O primeiro dia da XIX Feira da Caça e do Turismo foi ontem, com os expositores expectantes para os próximos dias.
Entre os cerca de 200 expositores presentes, falámos com Adérito Estanislau Alves e José Cascais, ambos de Macedo de Cavaleiros, e com Jorge Dias, que vem, pela primeira vez, de Braga.
“Queria ver se vendia alguma coisa. Vamos ver! Não posso garantir, porque estamos em crise. Hoje posso dizer que não estou descontente apesar de ser um dia fraco pois é o princípio da feira.” – são os palpites de Adérito Estanislau Alves.
“É o primeiro dia, uma abertura, durante a semana. Está fraco, mas há convívio, e os expositores também estão a terminar de montar os stands.
Esperamos que amanha, sábado e domingo esteja a mais alto nível. Esta feira tem vindo a crescer de ano para ano e tem-se tornado numa feira com um cariz diferente, de mais convívio, dado a temperatura no exterior, que convida a quem está no interior a não sair. Até porque tem todas as condições, desde a restauração, à exposição, à degustação. Em todas essas vertentes, as pessoas sentem-se bem aqui durante horas.” – opinião de José Cascais.
“As expetativas não são elevadas, nem são muito exageradas. Temos consciência dos tempos que corremos, e aguardamos que corra da melhor forma para toda a gente. Não temos grandes objetivos desta feira.” – Diz Jorge Dias, que vem mais longe, de Braga.
Os três estão pavilhões de exposição diferentes – turismo, gastronomia e caça –e levantam o véu sobre a variedade que é possível encontrar, até domingo.
“É tudo em madeira – os carrinhos, os burrinhos, estas pecinhas pequenas, que se usavam no linho e reproduções dos berços onde antigamente se criavam os bebés. Também tenho certas ferramentazinhas, tudo isto é feito por mim.

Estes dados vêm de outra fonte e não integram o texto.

import Literature.Topology.FourManifolds.ResolutionNeckPiece
import Literature.Topology.FourManifolds.BlowUpChartIdentities
import Literature.Topology.FourManifolds.BlowUpChartIdentitiesSheetTwo
import HarnessLib

/-!
# Zone agreements of the tube of `Σ̄₂ ⊂ T⁴ # ℂℙ²bar`

Topic `Literature/Topology/FourManifolds` (fact seat of the Seiberg–Witten leaf
`Literature.Barriers.SmoothPoincare4.akhmedovPark2010_lemma8_invariants`; block 2 of
Akhmedov–Park's `X₁(m)`, A. Akhmedov, B. D. Park, Invent. Math. 181 (2010), §3: "resolve the
double point `x₂ × y₀` and blow up at `x₃ × y₀`").  The tube of the genus-2 surface `Σ̄₂` in
`Z = X # ℂℙ²` (`X = T⁴`, Kervaire–Milnor sum at the second double point through the plumbing chart
`P₃` and the affine chart `affineChart 2` of `ℂℙ²`) is assembled from local pieces — the
resolution neck `Nk` (`ResolutionNeckPiece.lean`), the product tubes `T₁`, `T₂` of the two sheets
with reparametrised fibres (`TubeFibreProfiles.lean`) and the two blow-up caps
(`BlowUpLineCapTube.lean`) — which must AGREE on the overlaps of their zones.  This file proves
the four agreements as identities between explicit formulas, with the local data bound by
hypotheses:

* `neck_eq_far` — outer neck zone `‖a₂‖ ≥ 3/4`: the neck piece with fibre scaled by `c ϱ₀ / k` is
  the first sheet's product tube with fibre multiplied by `Ψ₁ = ϱ₀ conj â₂`;
* `neck_eq_arcFar` — inner neck zone `‖a₂‖ ≤ 1/4`: the neck piece is the SECOND sheet's tube at
  the Kervaire–Milnor partner parameter (same plumbing coordinates `(c ϱ₀ â₂ ṽ, (1 - ‖a₂‖) conj â₂)`);
* `cap_eq_far` — far cap zone `‖a₃‖ ≥ 2/3` of the first sheet: the cap point of `ℂℙ²` is the glued
  image of the first sheet's product tube with `Ψ₁ = (k₃/c) a₃`
  (`affineChart_two_symm_discInversion_sheetTube`);
* `cap₂_eq_arcFar` — the same for the second sheet's cap (`affineChart_two_symm_discInversion_sheetTube₂`).

Everything is proved; no definitions.

## References

* A. Akhmedov, B. D. Park, Invent. Math. 181 (2010) 577–603 = arXiv:math/0701829, §3. [AkhmedovPark2010]
* M. Kervaire, J. Milnor, *Groups of homotopy spheres I*, Ann. of Math. 77 (1963), §2. [KervaireMilnor1963]
* D. McDuff, D. Salamon, *Introduction to Symplectic Topology*, 3rd ed. (2017), Ex. 7.1.4 (ii). [McDuffSalamon2017]
-/

noncomputable section

open scoped Manifold ContDiff Topology ComplexConjugate
open Set Function Complex
open Literature.Topology.FourManifolds.ToricBlowup
open Literature.Topology.FourManifolds.ComplexProjectiveSpace

namespace Literature.Topology.FourManifolds

namespace TubeZones

/-! ### §0 Unit vectors -/

/-- The unit vector of a positive real multiple of a unit vector, and of its conjugate.
[folklore] -/
theorem unit_of_pos_mul {u : ℂ} (hu : ‖u‖ = 1) {t : ℝ} (ht : 0 < t) :
    ((‖((t : ℝ) : ℂ) * u‖⁻¹ : ℝ) : ℂ) * (((t : ℝ) : ℂ) * u) = u ∧
      conj (((‖((t : ℝ) : ℂ) * conj u‖⁻¹ : ℝ) : ℂ) * (((t : ℝ) : ℂ) * conj u)) = u := by
  have hn : ‖((t : ℝ) : ℂ) * u‖ = t := by rw [norm_mul, Complex.norm_real, Real.norm_eq_abs, abs_of_pos ht, hu, mul_one]
  have hn' : ‖((t : ℝ) : ℂ) * conj u‖ = t := by
    rw [norm_mul, Complex.norm_real, Real.norm_eq_abs, abs_of_pos ht, Complex.norm_conj, hu, mul_one]
  have htc : ((t : ℝ) : ℂ) ≠ 0 := Complex.ofReal_ne_zero.2 ht.ne'
  constructor
  · rw [hn, ← mul_assoc, ← Complex.ofReal_mul, inv_mul_cancel₀ ht.ne', Complex.ofReal_one, one_mul]
  · rw [hn', map_mul, map_mul, Complex.conj_ofReal, Complex.conj_ofReal, Complex.conj_conj, ← mul_assoc,
      ← Complex.ofReal_mul, inv_mul_cancel₀ ht.ne', Complex.ofReal_one, one_mul]

/-- A unit vector has norm one and its conjugate too; `conj (conj û) = û`. [folklore] -/
theorem norm_unit {a : ℂ} (ha : a ≠ 0) :
    ‖((‖a‖⁻¹ : ℝ) : ℂ) * a‖ = 1 ∧ ‖conj (((‖a‖⁻¹ : ℝ) : ℂ) * a)‖ = 1 := by
  have h : ‖((‖a‖⁻¹ : ℝ) : ℂ) * a‖ = 1 := by
    rw [norm_mul, Complex.norm_real, norm_inv, norm_norm, inv_mul_cancel₀ (norm_ne_zero_iff.2 ha)]
  exact ⟨h, by rw [Complex.norm_conj, h]⟩

/-! ### §1 The neck zones (plumbing chart `P = P₂` at the resolved double point) -/

section Neck

variable {F : Type} [TopologicalSpace F] [ChartedSpace (EuclideanSpace ℝ (Fin 2)) F]
  {X : Type} [TopologicalSpace X] [ChartedSpace (EuclideanSpace ℝ (Fin 4)) X]
  {cx : EuclideanSpace ℝ (Fin 2) → ℂ} {vc : ℂ → EuclideanSpace ℝ (Fin 2)}
  {eF : OpenPartialHomeomorph F (EuclideanSpace ℝ (Fin 2))} {A : F → ℂ}
  {P : OpenPartialHomeomorph X (EuclideanSpace ℝ (Fin 4))}
  {T : F × EuclideanSpace ℝ (Fin 2) → X} {c : ℝ}
  {N : ℂ × ℂ → ℂ × ℂ} {k : ℝ}
  {Nk : F × EuclideanSpace ℝ (Fin 2) → X}

variable (hcx : ∀ v, cx v = ⟨v 0, v 1⟩)
  (hvc : ∀ z, vc z = z.re • EuclideanSpace.single 0 (1 : ℝ) + z.im • EuclideanSpace.single 1 (1 : ℝ))
  (hPt : P.target = univ)
  (hc : 0 < c)
  (hPT : ∀ p, p ∈ eF.source → ∀ v : EuclideanSpace ℝ (Fin 2),
    T (p, v) ∈ P.source ∧ toC2 (P (T (p, v))) = (A p, (c : ℂ) * cx v))
  (hN2 : ∀ v ρ : ℂ, 3 / 4 ≤ ‖v‖ → N (v, ρ) = (v, conj (((‖v‖⁻¹ : ℝ) : ℂ) * v) * ρ))
  (hN3 : ∀ v ρ : ℂ, ‖v‖ ≤ 1 / 4 → N (v, ρ) =
    ((((‖v‖⁻¹ : ℝ) : ℂ) * v) * ρ, conj (((‖v‖⁻¹ : ℝ) : ℂ) * v) * (((1 - ‖v‖ : ℝ)) : ℂ)))
  (hk : 0 < k)
  (hNk : ∀ (p : F) (w : EuclideanSpace ℝ (Fin 2)),
    Nk (p, w) = P.symm (fromC2 (N (A p, (k : ℂ) * cx w))))

omit [ChartedSpace (EuclideanSpace ℝ (Fin 2)) F] [ChartedSpace (EuclideanSpace ℝ (Fin 4)) X] in
include hcx hvc hc hPT hN2 hk hNk in
/-- **Outer neck zone = first sheet's far piece.**  For `‖A p‖ ≥ 3/4` and a multiplier with
`Ψ p = ϱ₀ conj â` (`â = A p/‖A p‖`):  `Nk (p, (c ϱ₀ / k) ṽ) = T (p, vc (Ψ p · cx ṽ))`.
[cite: AkhmedovPark2010, §3] -/
theorem neck_eq_far {p : F} (hp : p ∈ eF.source) (hAp : 3 / 4 ≤ ‖A p‖) {Ψ : F → ℂ} {ϱ₀ : ℝ}
    (hΨ : Ψ p = ((ϱ₀ : ℝ) : ℂ) * conj (((‖A p‖⁻¹ : ℝ) : ℂ) * A p)) (w : EuclideanSpace ℝ (Fin 2)) :
    Nk (p, (c * ϱ₀ / k) • w) = T (p, vc (Ψ p * cx w)) := by
  rw [NeckPiece.neckPiece_eq_tube_of_ge (hcx := hcx) (hvc := hvc) (hc := hc) (hPT := hPT) (hN2 := hN2)
    (hNk := hNk) hp hAp, NeckPiece.cx_smul hcx, hΨ]
  congr 3
  have hkc : ((k / c : ℝ) : ℂ) * ((c * ϱ₀ / k : ℝ) : ℂ) = ((ϱ₀ : ℝ) : ℂ) := by
    rw [← Complex.ofReal_mul]
    congr 1
    field_simp
  calc ((k / c : ℝ) : ℂ) * conj (((‖A p‖⁻¹ : ℝ) : ℂ) * A p) * (((c * ϱ₀ / k : ℝ) : ℂ) * cx w)
      = (((k / c : ℝ) : ℂ) * ((c * ϱ₀ / k : ℝ) : ℂ)) * conj (((‖A p‖⁻¹ : ℝ) : ℂ) * A p) * cx w := by
        ring
    _ = ((ϱ₀ : ℝ) : ℂ) * conj (((‖A p‖⁻¹ : ℝ) : ℂ) * A p) * cx w := by rw [hkc]

omit [TopologicalSpace F] [ChartedSpace (EuclideanSpace ℝ (Fin 2)) F]
  [ChartedSpace (EuclideanSpace ℝ (Fin 4)) X] in
include hcx hPt hN3 hk hNk in
/-- **Inner neck zone = second sheet's far piece at the Kervaire–Milnor partner.**  For
`0 < ‖A p‖ ≤ 1/4`, a point `x ∈ P.source` (the second sheet's tube point `T₂ (w, v′)`) whose
plumbing coordinates are `(c′ r, b)` with `b = (1 - ‖A p‖) conj â` (the glue relation of the
surface) and `c′ r = c ϱ₀ conj b̂ · cx ṽ` (thin-arc coordinate of the reparametrised fibre) IS the
neck point `Nk (p, (c ϱ₀ / k) ṽ)`. [cite: AkhmedovPark2010, §3] [cite: KervaireMilnor1963, §2] -/
theorem neck_eq_arcFar {p : F} (hA0 : A p ≠ 0) (hAp : ‖A p‖ ≤ 1 / 4) {x : X} (hx : x ∈ P.source)
    {r b : ℂ} {c' ϱ₀ : ℝ} (hxP : toC2 (P x) = (((c' : ℝ) : ℂ) * r, b))
    (hb : b = (((1 - ‖A p‖ : ℝ)) : ℂ) * conj (((‖A p‖⁻¹ : ℝ) : ℂ) * A p))
    (w : EuclideanSpace ℝ (Fin 2))
    (hr : ((c' : ℝ) : ℂ) * r = ((c * ϱ₀ : ℝ) : ℂ) * conj (((‖b‖⁻¹ : ℝ) : ℂ) * b) * cx w) :
    Nk (p, (c * ϱ₀ / k) • w) = x := by
  -- both points lie in `P.source`; compare their plumbing coordinates
  obtain ⟨hN, hmem⟩ := NeckPiece.toC2_neckPiece (hPt := hPt) (hNk := hNk) p ((c * ϱ₀ / k) • w)
  have hlt : 0 < 1 - ‖A p‖ := by linarith
  obtain ⟨hu1, -⟩ := norm_unit hA0
  -- `conj b̂ = â`
  have hbu : conj (((‖b‖⁻¹ : ℝ) : ℂ) * b) = ((‖A p‖⁻¹ : ℝ) : ℂ) * A p := by
    rw [hb]; exact (unit_of_pos_mul hu1 hlt).2
  have hcoord : toC2 (P (Nk (p, (c * ϱ₀ / k) • w))) = toC2 (P x) := by
    rw [NeckPiece.toC2_neckPiece_of_le (hPt := hPt) (hN3 := hN3) (hNk := hNk) hAp, hxP, hr, hbu,
      NeckPiece.cx_smul hcx, hb]
    congr 1
    · have hkc : ((k : ℝ) : ℂ) * ((c * ϱ₀ / k : ℝ) : ℂ) = ((c * ϱ₀ : ℝ) : ℂ) := by
        rw [← Complex.ofReal_mul]
        congr 1
        field_simp
      calc ((‖A p‖⁻¹ : ℝ) : ℂ) * A p * (((k : ℝ) : ℂ) * (((c * ϱ₀ / k : ℝ) : ℂ) * cx w))
          = (((k : ℝ) : ℂ) * ((c * ϱ₀ / k : ℝ) : ℂ)) * (((‖A p‖⁻¹ : ℝ) : ℂ) * A p) * cx w := by ring
        _ = ((c * ϱ₀ : ℝ) : ℂ) * (((‖A p‖⁻¹ : ℝ) : ℂ) * A p) * cx w := by rw [hkc]
    · ring
  have hPeq : P (Nk (p, (c * ϱ₀ / k) • w)) = P x := toC2_injective hcoord
  exact P.injOn hmem hx hPeq

end Neck

/-! ### §2 The cap zones (plumbing chart `P = P₃` at the blown-up double point) -/

section Cap

variable {F : Type} [TopologicalSpace F] [ChartedSpace (EuclideanSpace ℝ (Fin 2)) F]
  {X : Type} [TopologicalSpace X] [ChartedSpace (EuclideanSpace ℝ (Fin 4)) X]
  {Z : Type*}
  {cx : EuclideanSpace ℝ (Fin 2) → ℂ} {vc : ℂ → EuclideanSpace ℝ (Fin 2)}
  {eF : OpenPartialHomeomorph F (EuclideanSpace ℝ (Fin 2))} {A : F → ℂ}
  {P : OpenPartialHomeomorph X (EuclideanSpace ℝ (Fin 4))}
  {T : F × EuclideanSpace ℝ (Fin 2) → X} {c : ℝ}
  {C : ℂ × ℂ → ℂ × ℂ}
  {D : ConnectedSumData 4 X ComplexProjectivePlane}
  {jX : X → Z} {jP : ComplexProjectivePlane → Z}

variable (hcx : ∀ v, cx v = ⟨v 0, v 1⟩)
  (hvc : ∀ z, vc z = z.re • EuclideanSpace.single 0 (1 : ℝ) + z.im • EuclideanSpace.single 1 (1 : ℝ))
  (hPT : ∀ p, p ∈ eF.source → ∀ v : EuclideanSpace ℝ (Fin 2),
    T (p, v) ∈ P.source ∧ toC2 (P (T (p, v))) = (A p, (c : ℂ) * cx v))
  (hC4 : ∀ a ν : ℂ, 2 / 3 ≤ ‖a‖ → C (a, ν) = (ν, conj (((‖a‖⁻¹ : ℝ) : ℂ) * a) *
      (Real.sqrt (1 + ‖ν‖ ^ 2) / (1 - ‖a‖ * Real.sqrt (1 + ‖ν‖ ^ 2)) : ℝ)))
  (hDe₁ : D.e₁ = P)
  (hDe₂ : D.e₂ = (affineChart (n := 2) 2 : OpenPartialHomeomorph ComplexProjectivePlane (EuclideanSpace ℝ (Fin 4))))
  (hglue : ∀ x ∈ D.Φ.source, jX x = jP (D.Φ x))

omit [TopologicalSpace F] [ChartedSpace (EuclideanSpace ℝ (Fin 2)) F] in
include hDe₁ hDe₂ in
/-- **The Kervaire–Milnor map of `Z = X # ℂℙ²` on a point with prescribed plumbing coordinates**:
if `x ∈ P.source` and `P x = z` with `0 < ‖z‖ < 1`, then `x ∈ D.Φ.source` and
`D.Φ x = (affineChart 2)⁻¹ (ψ z)`. [cite: KervaireMilnor1963, §2] -/
theorem Φ_eq_of_apply_eq {x : X} (hx : x ∈ P.source) {z : EuclideanSpace ℝ (Fin 4)} (hz : P x = z)
    (hz0 : 0 < ‖z‖) (hz1 : ‖z‖ < 1) :
    x ∈ D.Φ.source ∧ D.Φ x = (affineChart (n := 2) 2 : OpenPartialHomeomorph ComplexProjectivePlane
      (EuclideanSpace ℝ (Fin 4))).symm (discInversionFun z) := by
  constructor
  · rw [ConnectedSumData.mem_Φ_source, hDe₁, hz]
    exact ⟨hx, hz0, hz1⟩
  · rw [ConnectedSumData.Φ_apply]
    show D.e₂.symm (discInversionFun (D.e₁ x)) = _
    rw [hDe₁, hDe₂, hz]

omit [ChartedSpace (EuclideanSpace ℝ (Fin 2)) F] in
include hcx hvc hPT hC4 hDe₁ hDe₂ hglue in
/-- **Far cap zone = first sheet's far piece (glued).**  For `2/3 ≤ ‖A p‖`, `ν = k₃ · cx ṽ` with
`‖A p‖ √(1 + ‖ν‖²) < 1`, and a multiplier with `Ψ p = (k₃ / c) A p`: the first sheet's tube point
`x = T (p, vc (Ψ p · cx ṽ))` has plumbing coordinates `(a, a ν)`, lies in the gluing annulus, and
its image in `Z` is the cap point `[1 : ν : conj â · s/(1 - ‖a‖ s)]` of `ℂℙ²`:
`jP ((affineChart 0)⁻¹ (C (A p, ν))) = jX x`. [cite: AkhmedovPark2010, §3] [cite: McDuffSalamon2017, Ex. 7.1.4 (ii)] -/
theorem cap_eq_far (hc : c ≠ 0) {p : F} (hp : p ∈ eF.source) (hAp : 2 / 3 ≤ ‖A p‖) {k₃ : ℝ}
    (w : EuclideanSpace ℝ (Fin 2))
    (hlt : ‖A p‖ * Real.sqrt (1 + ‖((k₃ : ℝ) : ℂ) * cx w‖ ^ 2) < 1) {Ψ : F → ℂ}
    (hΨ : Ψ p = ((k₃ / c : ℝ) : ℂ) * A p) :
    T (p, vc (Ψ p * cx w)) ∈ D.Φ.source ∧
      D.Φ (T (p, vc (Ψ p * cx w))) = (affineChart (n := 2) 0 : OpenPartialHomeomorph
        ComplexProjectivePlane (EuclideanSpace ℝ (Fin 4))).symm (fromC2 (C (A p, ((k₃ : ℝ) : ℂ) * cx w))) ∧
      jP ((affineChart (n := 2) 0 : OpenPartialHomeomorph ComplexProjectivePlane
        (EuclideanSpace ℝ (Fin 4))).symm (fromC2 (C (A p, ((k₃ : ℝ) : ℂ) * cx w)))) =
        jX (T (p, vc (Ψ p * cx w))) := by
  set ν : ℂ := ((k₃ : ℝ) : ℂ) * cx w with hν
  have ha0 : A p ≠ 0 := fun h => by rw [h, norm_zero] at hAp; norm_num at hAp
  obtain ⟨hmem, hcoord⟩ := hPT p hp (vc (Ψ p * cx w))
  -- the plumbing coordinates of the tube point are `(a, a ν)`
  have hfib : (c : ℂ) * cx (vc (Ψ p * cx w)) = A p * ν := by
    rw [NeckPiece.cx_vc hcx hvc, hΨ, hν]
    have hcc : (c : ℂ) * ((k₃ / c : ℝ) : ℂ) = ((k₃ : ℝ) : ℂ) := by
      rw [← Complex.ofReal_mul]; congr 1; field_simp
    calc (c : ℂ) * (((k₃ / c : ℝ) : ℂ) * A p * cx w) = ((c : ℂ) * ((k₃ / c : ℝ) : ℂ)) * A p * cx w := by ring
      _ = A p * (((k₃ : ℝ) : ℂ) * cx w) := by rw [hcc]; ring
  have hPx : P (T (p, vc (Ψ p * cx w))) = fromC2 (A p, A p * ν) := by
    apply toC2_injective; rw [hcoord, toC2_fromC2, hfib]
  have hnorm := BlowUpCap.norm_fromC2_sheetTube (A p) ν
  have hz0 : 0 < ‖fromC2 (A p, A p * ν)‖ := by
    rw [hnorm]; exact mul_pos (norm_pos_iff.2 ha0) (Real.sqrt_pos.2 (by positivity))
  have hz1 : ‖fromC2 (A p, A p * ν)‖ < 1 := by rw [hnorm]; exact hlt
  obtain ⟨hsrc, hΦ⟩ := Φ_eq_of_apply_eq hDe₁ hDe₂ hmem hPx hz0 hz1
  have hcap : D.Φ (T (p, vc (Ψ p * cx w))) = (affineChart (n := 2) 0 : OpenPartialHomeomorph
      ComplexProjectivePlane (EuclideanSpace ℝ (Fin 4))).symm (fromC2 (C (A p, ν))) := by
    rw [hΦ, BlowUpCap.affineChart_two_symm_discInversion_sheetTube ha0 hlt, hC4 _ _ hAp]
  exact ⟨hsrc, hcap, by rw [← hcap, hglue _ hsrc]⟩

omit [TopologicalSpace F] [ChartedSpace (EuclideanSpace ℝ (Fin 2)) F] in
include hC4 hDe₁ hDe₂ hglue in
/-- **Far cap zone of the second sheet = its far piece (glued).**  A point `x ∈ P.source` with
plumbing coordinates `(b ν, b)` (the second sheet's tube point `T₂ (w, v′)`: `c′ r(v′) = b ν`),
`2/3 ≤ ‖b‖`, `‖b‖ √(1 + ‖ν‖²) < 1`, lies in the gluing annulus and its image in `Z` is the second
cap's point `[ν : 1 : conj b̂ · s/(1 - ‖b‖ s)]`:  `jP ((affineChart 1)⁻¹ (C (b, ν))) = jX x`.
[cite: AkhmedovPark2010, §3] [cite: McDuffSalamon2017, Ex. 7.1.4 (ii)] -/
theorem cap₂_eq_arcFar {x : X} (hx : x ∈ P.source) {b ν : ℂ} (hb : 2 / 3 ≤ ‖b‖)
    (hxP : toC2 (P x) = (b * ν, b)) (hlt : ‖b‖ * Real.sqrt (1 + ‖ν‖ ^ 2) < 1) :
    x ∈ D.Φ.source ∧
      D.Φ x = (affineChart (n := 2) 1 : OpenPartialHomeomorph ComplexProjectivePlane
        (EuclideanSpace ℝ (Fin 4))).symm (fromC2 (C (b, ν))) ∧
      jP ((affineChart (n := 2) 1 : OpenPartialHomeomorph ComplexProjectivePlane
        (EuclideanSpace ℝ (Fin 4))).symm (fromC2 (C (b, ν)))) = jX x := by
  have hb0 : b ≠ 0 := fun h => by rw [h, norm_zero] at hb; norm_num at hb
  have hPx : P x = fromC2 (b * ν, b) := by
    apply toC2_injective; rw [hxP, toC2_fromC2]
  have hnorm := BlowUpCap.norm_fromC2_sheetTube₂ b ν
  have hz0 : 0 < ‖fromC2 (b * ν, b)‖ := by
    rw [hnorm]; exact mul_pos (norm_pos_iff.2 hb0) (Real.sqrt_pos.2 (by positivity))
  have hz1 : ‖fromC2 (b * ν, b)‖ < 1 := by rw [hnorm]; exact hlt
  obtain ⟨hsrc, hΦ⟩ := Φ_eq_of_apply_eq hDe₁ hDe₂ hx hPx hz0 hz1
  have hcap : D.Φ x = (affineChart (n := 2) 1 : OpenPartialHomeomorph ComplexProjectivePlane
      (EuclideanSpace ℝ (Fin 4))).symm (fromC2 (C (b, ν))) := by
    rw [hΦ, BlowUpCap.affineChart_two_symm_discInversion_sheetTube₂ hb0 hlt, hC4 _ _ hb]
  exact ⟨hsrc, hcap, by rw [← hcap, hglue _ hsrc]⟩

omit [TopologicalSpace F] [ChartedSpace (EuclideanSpace ℝ (Fin 2)) F] in
include hDe₁ in
/-- **Points outside the gluing ball are not glued**: if `x ∈ P.source` has `‖P x‖ ≥ 1`, or
`x ∉ P.source`, then `x ∉ D.Φ.source`. [cite: KervaireMilnor1963, §2] -/
theorem not_mem_Φ_source {x : X} (h : x ∈ P.source → 1 ≤ ‖P x‖) : x ∉ D.Φ.source := by
  rw [ConnectedSumData.mem_Φ_source, hDe₁]
  rintro ⟨hx, -, h1⟩
  exact absurd (h hx) (not_le.2 h1)

end Cap

end TubeZones

end Literature.Topology.FourManifolds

Onda Livre – Quanto tempo é que demora a fazer aqueles carrinhos maiores, com os bois?
Aquele carrinho dos bois leva mais de uma semana a deixá-lo assim, prontinho.” – Adérito Estanislau Alves explica à Onda Livre o que tem para venda neste certame.
“Este ano nós privilegiamos a região de Trás-os-Montes, essencialmente vinhos produzidos aqui na região e iremos ter degustações por dia de 3 ou 4 marcas por dia dia.” – José Cascais tem vinhos transmontanos para dar a provar.
“Vai encontrar vestuário em pele, fabricadas em Portugal.
Hoje é uma das poucas que podem encontrar, porque grande parte dos expositores representam muitos artigos intitulados portugueses, mas que só têm uma etiqueta a dizer Portugal. As pessoas que as adquirem esses mesmos produtos por vezes não se certificam que são fabricados em Portugal. Isto não é um exagero dizer que é um artigo 100% português, desde as etiquetas, cabide, pele e mão de obra.” – Jorge Dias traz produtos 100% portugueses.
Decorre até domingo a XIX Feira da Caça e do Turismo, em Macedo de Cavaleiros, num região que se assume como a feira da caça.
Logo mais, Às 18h, dá-se a abertura oficial, com a presença do secretário de estado da Alimentação e da Investigação Agroalimentar, Nuno Vieira e Brito.